L6e quadricycles have carved out a unique and growing niche in European cities, where their compact size, low speed, and lightweight classification make them ideal for navigating dense urban environments. These light four-wheeled vehicles are limited to a top speed of 45 km/h (28 mph) and a maximum weight of 425 kg (excluding batteries), allowing them to be driven with a moped license in many countries.

That accessibility, combined with their affordability and electric drivetrains, has made L6e quadricycles especially popular among teenagers, city dwellers, and older adults looking for an easy-to-use alternative to cars.

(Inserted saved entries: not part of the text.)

import Summits.ResolutionOfSingularities.ResolutionOfSingularities.Theses.RuledResidues
import Literature.AlgebraicGeometry.Resolution.RegularLocalRingsNormal

/-!
# `NonRuledCofinite` (crux `stmt-ResolutionOfSingularities-18076`), line `regular-atlas`:
# stub 3 (`stub_exceptionalPrimesFinite`) needs its height-one clause — the cusp × line

Negative lemma for the registered line `Cruxes/NonRuledCofinite/Lines/regular_atlas.lean` of the
crux `NonRuledCofinite` (route `ResolutionOfSingularities/RuledResidues`; cdisprove seat,
`--supports stmt-ResolutionOfSingularities-18076`; work file `Cruxes/NonRuledCofinite/Disproof.lean`).

Stub 3 of the line says: for finitely generated `k`-subalgebras `R ≤ B` of `K = Frac R`, the primes
`𝔭` of `B` OF HEIGHT ONE at which `B_𝔭` is regular but `R_{𝔭 ∩ R}` is not are finitely many (true:
they are minimal over a common denominator).  This file shows the clause `ht 𝔭 = 1` is
LOAD-BEARING: with it deleted the statement is FALSE at the cusp × line
`R = k[t², t³, y] ≤ B = k[t, y] ⊆ K = k(t, y)` over an infinite field — every maximal ideal
`(t, y - c)` of the regular chart `B` contracts to a point of the singular line `t = 0` of `Spec R`,
whose local ring is not regular (not integrally closed: `t² ∈ R`, `t ∉ R_𝔮` because every element
of `R` has vanishing `t¹`-coefficient while a denominator off `(t, y - c)` has `s(0, c) ≠ 0`).

* `not_isRegularLocalRing_localization_of_pow_mem` — the general non-normality test used here and
  by `CuspExceptionalSet.lean`: `tⁿ ∈ R₀`, `t ∉ (R₀)_𝔮` ⇒ `(R₀)_𝔮` not regular
  (regular ⇒ integrally closed, Matsumura Thm. 19.4 = `isIntegrallyClosed_of_isRegularLocalRing`).
* `stub_exceptionalPrimesFinite_false_without_heightOne` — the mutated stub, refuted at
  `k = 𝔽₂^alg`, `K = Frac k[y][t]`.

References: Matsumura, *Commutative Ring Theory*, Thm. 19.4, Thm. 19.5 (polynomial rings over
regular rings are regular — Mathlib `Polynomial.isRegularRing_of_isRegularRing`); Hartshorne,
*Algebraic Geometry*, I Ex. 5.6 (the cuspidal cubic).
-/

noncomputable section

set_option linter.dupNamespace false

open Polynomial
open Literature.AlgebraicGeometry.Resolution

namespace Summit.ResolutionOfSingularities.ResolutionOfSingularities.Theorems.NonRuledCofinite.Negative

/-! ## Regular local rings are normal: a non-normality test -/

/-- **Non-normality test for non-regularity**: if `t ∈ K = Frac R₀` has `tⁿ ∈ R₀` (`n > 0`) but
`t · s ≠ a` for all `a ∈ R₀`, `s ∈ R₀ ∖ 𝔮` (i.e. `t ∉ (R₀)_𝔮`), then `(R₀)_𝔮` is not a regular local
ring — a regular local ring is integrally closed (`isIntegrallyClosed_of_isRegularLocalRing`).
[folklore] -/
theorem not_isRegularLocalRing_localization_of_pow_mem {R₀ K : Type*} [CommRing R₀] [IsDomain R₀]
    [Field K] [Algebra R₀ K] [IsFractionRing R₀ K] (𝔮 : Ideal R₀) [𝔮.IsPrime] (t : K) {n : ℕ}
    (hn : 0 < n) (htn : ∃ r : R₀, algebraMap R₀ K r = t ^ n)
    (hne : ∀ a s : R₀, s ∉ 𝔮 → t * algebraMap R₀ K s ≠ algebraMap R₀ K a) :
    ¬ IsRegularLocalRing (Localization.AtPrime 𝔮) := by
  intro hreg
  have hunits : ∀ y : 𝔮.primeCompl, IsUnit (algebraMap R₀ K y) := by
    intro y
    refine isUnit_iff_ne_zero.mpr ?_
    rw [Ne, FaithfulSMul.algebraMap_eq_zero_iff]
    rintro h0
    exact y.2 (h0 ▸ 𝔮.zero_mem)
  letI : Algebra (Localization.AtPrime 𝔮) K :=
    (IsLocalization.lift (M := 𝔮.primeCompl) hunits).toAlgebra
  haveI : IsScalarTower R₀ (Localization.AtPrime 𝔮) K :=
    IsScalarTower.of_algebraMap_eq fun x => by
      rw [RingHom.algebraMap_toAlgebra]
      exact (IsLocalization.lift_eq hunits x).symm
  haveI : IsFractionRing (Localization.AtPrime 𝔮) K :=
    IsFractionRing.isFractionRing_of_isDomain_of_isLocalization 𝔮.primeCompl
      (Localization.AtPrime 𝔮) K
  haveI : IsIntegrallyClosed (Localization.AtPrime 𝔮) :=
    isIntegrallyClosed_of_isRegularLocalRing (Localization.AtPrime 𝔮)
  have htn' : IsIntegral (Localization.AtPrime 𝔮) (t ^ n) := by
    obtain ⟨r, hr⟩ := htn
    rw [← hr, IsScalarTower.algebraMap_apply R₀ (Localization.AtPrime 𝔮) K]
    exact isIntegral_algebraMap
  obtain ⟨y, hy⟩ := IsIntegrallyClosed.exists_algebraMap_eq_of_isIntegral_pow hn htn'
  obtain ⟨⟨a, s⟩, rfl⟩ := IsLocalization.mk'_surjective 𝔮.primeCompl y
  have e := congrArg (algebraMap (Localization.AtPrime 𝔮) K)
    (IsLocalization.mk'_spec (Localization.AtPrime 𝔮) a s)
  rw [map_mul, hy, ← IsScalarTower.algebraMap_apply, ← IsScalarTower.algebraMap_apply] at e
  exact hne a s s.2 e

/-! ## The cusp × line `k[t², t³, y] ≤ k[t, y] ⊆ k(t, y)` -/

section CuspTimesLine

variable (k : Type) [Field k]

/-- `k(t, y)` realised as the fraction field of `k[y][t]` (outer variable `t`, inner `y`). [folklore] -/
abbrev K₂ : Type := FractionRing k[X][X]

/-- `t ∈ k(t, y)`. [folklore] -/
abbrev tK : K₂ k := algebraMap k[X][X] (K₂ k) X

/-- `y ∈ k(t, y)`. [folklore] -/
abbrev yK : K₂ k := algebraMap k[X][X] (K₂ k) (C X)

/-- The canonical `k`-algebra map `k[y][t] → k(t, y)`. [folklore] -/
abbrev toK₂ : k[X][X] →ₐ[k] K₂ k := IsScalarTower.toAlgHom k k[X][X] (K₂ k)

/-- `k[y][t] → k(t, y)` is injective. [folklore] -/
theorem toK₂_injective : Function.Injective (toK₂ k) := IsFractionRing.injective k[X][X] (K₂ k)

/-- The regular chart `B = k[t, y] ⊆ k(t, y)`. [folklore] -/
def planeModel : Subalgebra k (K₂ k) := (toK₂ k).range

/-- `k[t, y] ≅ k[y][t]`. [folklore] -/
def planeModelEquiv : k[X][X] ≃ₐ[k] planeModel k := AlgEquiv.ofInjective (toK₂ k) (toK₂_injective k)

/-- The chart isomorphism is the canonical map on underlying elements. [folklore] -/
theorem coe_planeModelEquiv (P : k[X][X]) :
    ((planeModelEquiv k P : planeModel k) : K₂ k) = algebraMap k[X][X] (K₂ k) P := rfl

/-- The inverse chart isomorphism recovers the polynomial. [folklore] -/
theorem planeModelEquiv_symm_apply (P : k[X][X]) (h : algebraMap k[X][X] (K₂ k) P ∈ planeModel k) :
    (planeModelEquiv k).symm ⟨algebraMap k[X][X] (K₂ k) P, h⟩ = P := by
  apply (planeModelEquiv k).injective
  rw [AlgEquiv.apply_symm_apply]
  exact Subtype.ext (coe_planeModelEquiv k P).symm

/-- Membership in the chart: images of polynomials. [folklore] -/
theorem mem_planeModel_iff {x : K₂ k} : x ∈ planeModel k ↔ ∃ P : k[X][X], algebraMap k[X][X] (K₂ k) P = x := by
  simp [planeModel, AlgHom.mem_range]

/-- `k[t, y]` is finitely generated. [folklore] -/
theorem planeModel_fg : (planeModel k).FG := by
  have h : (⊤ : Subalgebra k k[X][X]).FG := Algebra.FiniteType.out
  have := h.map (toK₂ k)
  rwa [Algebra.map_top] at this

/-- `k[t, y]` is a regular ring (polynomial rings over a field). [folklore] -/
instance isRegularRing_planeModel : IsRegularRing (planeModel k) :=
  IsRegularRing.of_ringEquiv (planeModelEquiv k).toRingEquiv

/-- The cusp × line `R = k[t², t³, y]`. [folklore] -/
def cuspLineModel : Subalgebra k (K₂ k) := Algebra.adjoin k {tK k ^ 2, tK k ^ 3, yK k}

/-- `k[t², t³, y]` is finitely generated. [folklore] -/
theorem cuspLineModel_fg : (cuspLineModel k).FG :=
  Subalgebra.fg_def.mpr ⟨_, ((Set.finite_singleton _).insert _).insert _, rfl⟩

/-- `k[t², t³, y] ⊆ k[t, y]`. [folklore] -/
theorem cuspLineModel_le_planeModel : cuspLineModel k ≤ planeModel k := by
  refine Algebra.adjoin_le ?_
  rintro _ (rfl | rfl | rfl)
  · exact ⟨X ^ 2, by simp⟩
  · exact ⟨X ^ 3, by simp⟩
  · exact ⟨C X, rfl⟩

/-- `tᵐ ∈ k[t², t³, y]` for `m ≥ 2`. [folklore] -/
theorem pow_mem_cuspLineModel {m : ℕ} (hm : 2 ≤ m) : tK k ^ m ∈ cuspLineModel k := by
  induction m using Nat.strong_induction_on with
  | _ m ih =>
    rcases Nat.lt_or_ge m 4 with h4 | h4
    · interval_cases m
      · exact Algebra.subset_adjoin (by simp)
      · exact Algebra.subset_adjoin (by simp)
    · have : tK k ^ m = tK k ^ 2 * tK k ^ (m - 2) := by
        rw [← pow_add]; congr 1; omega
      rw [this]
      exact Subalgebra.mul_mem _ (Algebra.subset_adjoin (by simp))
        (ih (m - 2) (by omega) (by omega))

/-- `k[y] ⊆ k[t², t³, y]`. [folklore] -/
theorem algebraMap_C_mem_cuspLineModel (a : k[X]) :
    algebraMap k[X][X] (K₂ k) (C a) ∈ cuspLineModel k := by
  induction a using Polynomial.induction_on' with
  | add p q hp hq =>
    rw [map_add, map_add]
    exact Subalgebra.add_mem _ hp hq
  | monomial n c =>
    rw [← C_mul_X_pow_eq_monomial, map_mul, map_pow, map_mul, map_pow]
    refine Subalgebra.mul_mem _ ?_ (Subalgebra.pow_mem _ (Algebra.subset_adjoin (by simp)) n)
    have : (C (C c) : k[X][X]) = algebraMap k k[X][X] c := by
      rw [Polynomial.algebraMap_apply, Polynomial.algebraMap_eq]
    rw [this, ← IsScalarTower.algebraMap_apply]
    exact Subalgebra.algebraMap_mem _ c

/-- `t² · k[t, y] ⊆ k[t², t³, y]`. [folklore] -/
theorem tsq_mul_algebraMap_mem_cuspLineModel (P : k[X][X]) :
    tK k ^ 2 * algebraMap k[X][X] (K₂ k) P ∈ cuspLineModel k := by
  induction P using Polynomial.induction_on' with
  | add p q hp hq =>
    rw [map_add, mul_add]
    exact Subalgebra.add_mem _ hp hq
  | monomial n a =>
    rw [← C_mul_X_pow_eq_monomial, map_mul, map_pow, ← mul_assoc, mul_comm (tK k ^ 2), mul_assoc,
      ← pow_add]
    exact Subalgebra.mul_mem _ (algebraMap_C_mem_cuspLineModel k a)
      (pow_mem_cuspLineModel k (by omega))

/-- `t ≠ 0`. [folklore] -/
theorem tK_ne_zero : tK k ≠ 0 := by
  rw [Ne, FaithfulSMul.algebraMap_eq_zero_iff]
  exact X_ne_zero

/-- `Frac k[t², t³, y] = k(t, y)` (`z = t²a / t²b`). [folklore] -/
instance isFractionRing_cuspLineModel : IsFractionRing (cuspLineModel k) (K₂ k) := by
  refine IsFractionRing.of_field (cuspLineModel k) (K₂ k) fun z => ?_
  obtain ⟨a, b, -, rfl⟩ := IsFractionRing.div_surjective (A := k[X][X]) z
  refine ⟨⟨_, tsq_mul_algebraMap_mem_cuspLineModel k a⟩,
    ⟨_, tsq_mul_algebraMap_mem_cuspLineModel k b⟩, ?_⟩
  change _ = (tK k ^ 2 * _) / (tK k ^ 2 * _)
  rw [mul_div_mul_left _ _ (pow_ne_zero 2 (tK_ne_zero k))]

/-- The invariant of `k[t², t³, y]`: vanishing `t¹`-coefficient (in `k[y]`). [folklore] -/
theorem exists_coeff_one_eq_zero_of_mem_cuspLineModel {x : K₂ k} (hx : x ∈ cuspLineModel k) :
    ∃ P : k[X][X], P.coeff 1 = 0 ∧ algebraMap k[X][X] (K₂ k) P = x := by
  induction hx using Algebra.adjoin_induction with
  | mem x hx =>
    rcases hx with rfl | rfl | rfl
    · exact ⟨X ^ 2, by simp [Polynomial.coeff_X_pow], by simp⟩
    · exact ⟨X ^ 3, by simp [Polynomial.coeff_X_pow], by simp⟩
    · exact ⟨C X, by simp, rfl⟩
  | algebraMap c =>
    refine ⟨C (C c), by simp, ?_⟩
    rw [IsScalarTower.algebraMap_apply k k[X][X] (K₂ k), Polynomial.algebraMap_apply,
      Polynomial.algebraMap_eq]
  | add x y _ _ hx hy =>
    obtain ⟨p, hp, rfl⟩ := hx
    obtain ⟨q, hq, rfl⟩ := hy
    exact ⟨p + q, by simp [hp, hq], by simp⟩
  | mul x y _ _ hx hy =>
    obtain ⟨p, hp, rfl⟩ := hx
    obtain ⟨q, hq, rfl⟩ := hy
    refine ⟨p * q, ?_, by simp⟩
    simp [Polynomial.coeff_mul, Finset.Nat.sum_antidiagonal_eq_sum_range_succ_mk,
      Finset.sum_range_succ, hp, hq]

/-- Evaluation at the point `(t, y) = (0, c)`. [folklore] -/
abbrev evPoint (c : k) : k[X][X] →+* k := eval₂RingHom (evalRingHom c) 0

/-- Evaluation at `(0, c)` reads the constant-in-`t` coefficient at `y = c`. [folklore] -/
theorem evPoint_apply (c : k) (P : k[X][X]) : evPoint k c P = (P.coeff 0).eval c := by
  simp [evPoint, eval₂_at_zero]

/-- The maximal ideal `(t, y - c)` of the chart `k[t, y]`, as the kernel of evaluation at `(0, c)`
transported to `planeModel`. [folklore] -/
def pointIdeal (c : k) : Ideal (planeModel k) :=
  Ideal.comap ((planeModelEquiv k).symm : planeModel k →+* k[X][X]) (RingHom.ker (evPoint k c))

/-- `(t, y - c)` is prime. [folklore] -/
instance pointIdeal_isPrime (c : k) : (pointIdeal k c).IsPrime := by
  unfold pointIdeal
  haveI : (RingHom.ker (evPoint k c)).IsPrime := RingHom.ker_isPrime _
  infer_instance

/-- Membership in `(t, y - c)`: vanishing at `(0, c)`. [folklore] -/
theorem mem_pointIdeal_iff (c : k) (P : k[X][X]) (h : algebraMap k[X][X] (K₂ k) P ∈ planeModel k) :
    (⟨_, h⟩ : planeModel k) ∈ pointIdeal k c ↔ (P.coeff 0).eval c = 0 := by
  rw [pointIdeal, Ideal.mem_comap, RingHom.mem_ker]
  change evPoint k c ((planeModelEquiv k).symm ⟨_, h⟩) = 0 ↔ _
  rw [planeModelEquiv_symm_apply, evPoint_apply]

/-- Distinct points give distinct ideals (`y - c₁ ∈ (t, y - c₁) ∖ (t, y - c₂)`). [folklore] -/
theorem pointIdeal_injective : Function.Injective (pointIdeal k) := by
  intro c₁ c₂ h
  have hP : algebraMap k[X][X] (K₂ k) (C (X - C c₁)) ∈ planeModel k :=
    (mem_planeModel_iff k).mpr ⟨_, rfl⟩
  have hmem : (⟨_, hP⟩ : planeModel k) ∈ pointIdeal k c₁ := by
    rw [mem_pointIdeal_iff]; simp
  rw [h, mem_pointIdeal_iff] at hmem
  simpa [sub_eq_zero, eq_comm] using hmem

/-- **The cusp × line is singular along `t = 0`**: for every `c`, the local ring of
`R = k[t², t³, y]` at the contraction of `(t, y - c)` is not regular. [folklore] -/
theorem not_isRegularLocalRing_cuspLine (c : k) :
    ¬ IsRegularLocalRing (Localization.AtPrime ((pointIdeal k c).comap
      (Subalgebra.inclusion (cuspLineModel_le_planeModel k)).toRingHom)) := by
  refine not_isRegularLocalRing_localization_of_pow_mem (R₀ := cuspLineModel k) _ (tK k) two_pos
    ⟨⟨tK k ^ 2, Algebra.subset_adjoin (by simp)⟩, rfl⟩ ?_
  intro a s hs hts
  obtain ⟨Pa, hPa1, hPa⟩ := exists_coeff_one_eq_zero_of_mem_cuspLineModel k a.2
  obtain ⟨Ps, -, hPs⟩ := exists_coeff_one_eq_zero_of_mem_cuspLineModel k s.2
  have hinj := IsFractionRing.injective k[X][X] (K₂ k)
  have hX : X * Ps = Pa := hinj (by rw [map_mul, hPs, hPa]; exact hts)
  have h0 : Ps.coeff 0 = 0 := by
    have := congrArg (fun p : k[X][X] => p.coeff 1) hX
    simp only [Polynomial.coeff_X_mul] at this
    rw [this, hPa1]
  apply hs
  rw [Ideal.mem_comap]
  change (⟨(s : K₂ k), cuspLineModel_le_planeModel k s.2⟩ : planeModel k) ∈ pointIdeal k c
  have hs' : (⟨(s : K₂ k), cuspLineModel_le_planeModel k s.2⟩ : planeModel k) =
      ⟨_, hPs ▸ cuspLineModel_le_planeModel k s.2⟩ := Subtype.ext hPs.symm
  rw [hs', mem_pointIdeal_iff, h0, eval_zero]

/-- Over an infinite field the set of primes `𝔭` of the chart `B = k[t, y]` with `B_𝔭` regular but
`R_{𝔭 ∩ R}` NOT regular (`R = k[t², t³, y]`; NO height condition) is infinite. [folklore] -/
theorem infinite_exceptionalPrimes_cuspLine [Infinite k] :
    {𝔭 : PrimeSpectrum (planeModel k) |
      IsRegularLocalRing (Localization.AtPrime 𝔭.asIdeal) ∧
      ¬ IsRegularLocalRing (Localization.AtPrime
        (𝔭.asIdeal.comap (Subalgebra.inclusion (cuspLineModel_le_planeModel k)).toRingHom))}.Infinite := by
  have hinj : Function.Injective fun c : k => (⟨pointIdeal k c, inferInstance⟩ : PrimeSpectrum (planeModel k)) :=
    fun c₁ c₂ h => pointIdeal_injective k (congrArg PrimeSpectrum.asIdeal h)
  refine Set.Infinite.mono ?_ (Set.infinite_range_of_injective hinj)
  rintro _ ⟨c, rfl⟩
  refine ⟨?_, ?_⟩
  · exact IsRegularRing.isRegularLocalRing_localization (pointIdeal k c)
  · exact not_isRegularLocalRing_cuspLine k c

end CuspTimesLine

/-- **Stub 3 of line `regular-atlas` WITHOUT its height-one clause is false.**  The statement
negated is `stub_exceptionalPrimesFinite` (`Lines/regular_atlas.lean`) with `𝔭.asIdeal.height = 1`
deleted from the set, everything else verbatim; witness `k = 𝔽₂^alg`, `K = k(t, y)`,
`R = k[t², t³, y] ≤ B = k[t, y]`: the infinitely many maximal ideals `(t, y - c)`. [folklore] -/
theorem stub_exceptionalPrimesFinite_false_without_heightOne :
    ¬ ∀ (k K : Type) [Field k] [Field K] [Algebra k K] (R B : Subalgebra k K) (hRB : R ≤ B),
      R.FG → B.FG → IsFractionRing R K →
      {𝔭 : PrimeSpectrum B | IsRegularLocalRing (Localization.AtPrime 𝔭.asIdeal) ∧
        ¬ IsRegularLocalRing (Localization.AtPrime
          (𝔭.asIdeal.comap (Subalgebra.inclusion hRB).toRingHom))}.Finite :=
  fun h => infinite_exceptionalPrimes_cuspLine (AlgebraicClosure (ZMod 2))
    (h _ (K₂ (AlgebraicClosure (ZMod 2))) (cuspLineModel _) (planeModel _)
      (cuspLineModel_le_planeModel _) (cuspLineModel_fg _) (planeModel_fg _) inferInstance)

end Summit.ResolutionOfSingularities.ResolutionOfSingularities.Theorems.NonRuledCofinite.Negative

end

One of the most iconic examples is the Citroen Ami, a no-frills, ultra-compact electric vehicle that has gained cult status in urban areas thanks to its minimalist design, €7,000 price tag, and availability through subscription or car-sharing services. My wife and I spent a week living with a Citroen Ami while on vacation in Greece, and it proved to be a fascinating way to navigate around.

Other standout L6e models like the Renault Twizy, the Microlino, and the Eli Zero, have helped demonstrate real demand for niche, small vehicles. These vehicles offer just enough comfort and protection from the elements for short city trips, while avoiding the cost, complexity, and parking headaches of full-size cars –making them an increasingly attractive option in Europe’s car-light future.

NIU could leverage the growing momentum for these types of vehicles if it can stick the landing with the NIUMM. While we still don’t have solid pricing or availability timelines yet, it looks like we’re looking at sooner rather than later.